Time.news – Install software updates on your Apple products. It is the warning issued directly by the company afterwards the discovery in recent days of a vulnerability in some of the hardware developed by the Cupertino company: an opening (technically a bug) that a hacker with fraudulent intentions could exploit to take control of these devices and dispose of the data. The updates (or patches) have been released in the past few days and promise to fix the problem.
The flaws (technically it is so-called zero-day software vulnerabilitiesor not known to the developers, therefore particularly dangerous) would be two: one concerns the kernel, “the deepest layer of the operating system that all devices have in common”, explained Cupertino.
The other, however, concerns Safari and in particular WebKit, the technology on which the browser is based. The version to install to secure your devices is 15.6.1 for iOS, and 12.5.1 for MacOs Monterey. At risk are: all iPhones 6S and later (i.e. those released from 2015 onwards), all iPads from 5th generation onwards (i.e. released since 2014), including iPad Pros and all Macs with Monterey on board.

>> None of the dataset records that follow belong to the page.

/-!
# Counted supply of GOOD same-colour structures (crux `HyperoctahedralThreshold`, open core `stub_poorRigidCore`; siege k9)

Third brick of the dart-level bookkeeping (memo `memo-k9-dart-bookkeeping.md`, evidence on stmt-MatrixMultiplication-10883):
the restricted supply `sameColourSupply_restricted` (p116043) run on the darts that avoid a forbidden set `S` AND are self-clean
(both restrictions are cheap: `card_darts_avoiding_ge`, p116043, and `card_selfUnclean_le`, `…SelfCleanDarts`), with both
properties inherited by the structures position by position (`structure_avoids_of_darts_avoid`, p116043;
`structure_halfClean_of_darts_clean` here).  Output: `goodStructureSupply` / `stub_goodStructureSupply` —
`(n·2^k - 2(k+1)|S|·2^k - 3(k+1)²·2^k·Φ)² ≤ (n² - n)·(n·2^k + Σ_{i<k} 3^i · #{good structures of length 2k-2i})` for any predicate
`good` implied by (structure ∧ `S`-free ∧ half-clean).  The structures so counted can fail to be clean only through MUTUAL defects
between a rung of the first half and a rung of the second half — the residual of the reflection route at dart level.

Conventions as in the sibling files (`x · g := g.foldl (fun v b => μ b v) x`; darts `(a, g)`, `|g| = k`, `first(g) ≠ c`; structures
`(a, g')`, `|g'| = 2k - 2i`, `μ c (a·g') = (μ c a)·g'`).  Pure finite combinatorics; no definitions.
-/

set_option linter.dupNamespace false

namespace Summit.MatrixMultiplication.MatrixMultiplication.Theorems.HyperoctahedralThreshold.GoodStructureSupply

open Finset
open Summit.MatrixMultiplication.MatrixMultiplication.Theorems.HyperoctahedralThreshold.Supply
open Summit.MatrixMultiplication.MatrixMultiplication.Theorems.HyperoctahedralThreshold.SupplyAvoiding
open Summit.MatrixMultiplication.MatrixMultiplication.Theorems.HyperoctahedralThreshold.SelfCleanDarts

variable {n : ℕ}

Zero-day vulnerabilities are in high demand in the market and are worth a lot of money: precisely because they are not known to software developers and they allow to launch attacks in practice without the victim being able to defend himself. With the two discoveries in August, the Cupertino company has fixed seven zero-day vulnerabilities since the beginning of the year.
“We are aware of a report that this problem may have been actively exploited,” the company said. However, Apple has not disclosed if it has any information on how the problem was exploitedthe vulnerability appears to have been discovered by an anonymous researcher.
The bug would allow intruders to impersonate the owner of the device and subsequently run any software in his name, said Rachel Tobac, CEO of SocialProof Security, a cybersecurity company, as reported by the Guardian.
The ones that should pay particular attention to updating your software they are “people who are in the public eye”, such as activists or journalists who could be the target of sophisticated nation-state espionage, Tobac added to the newspaper.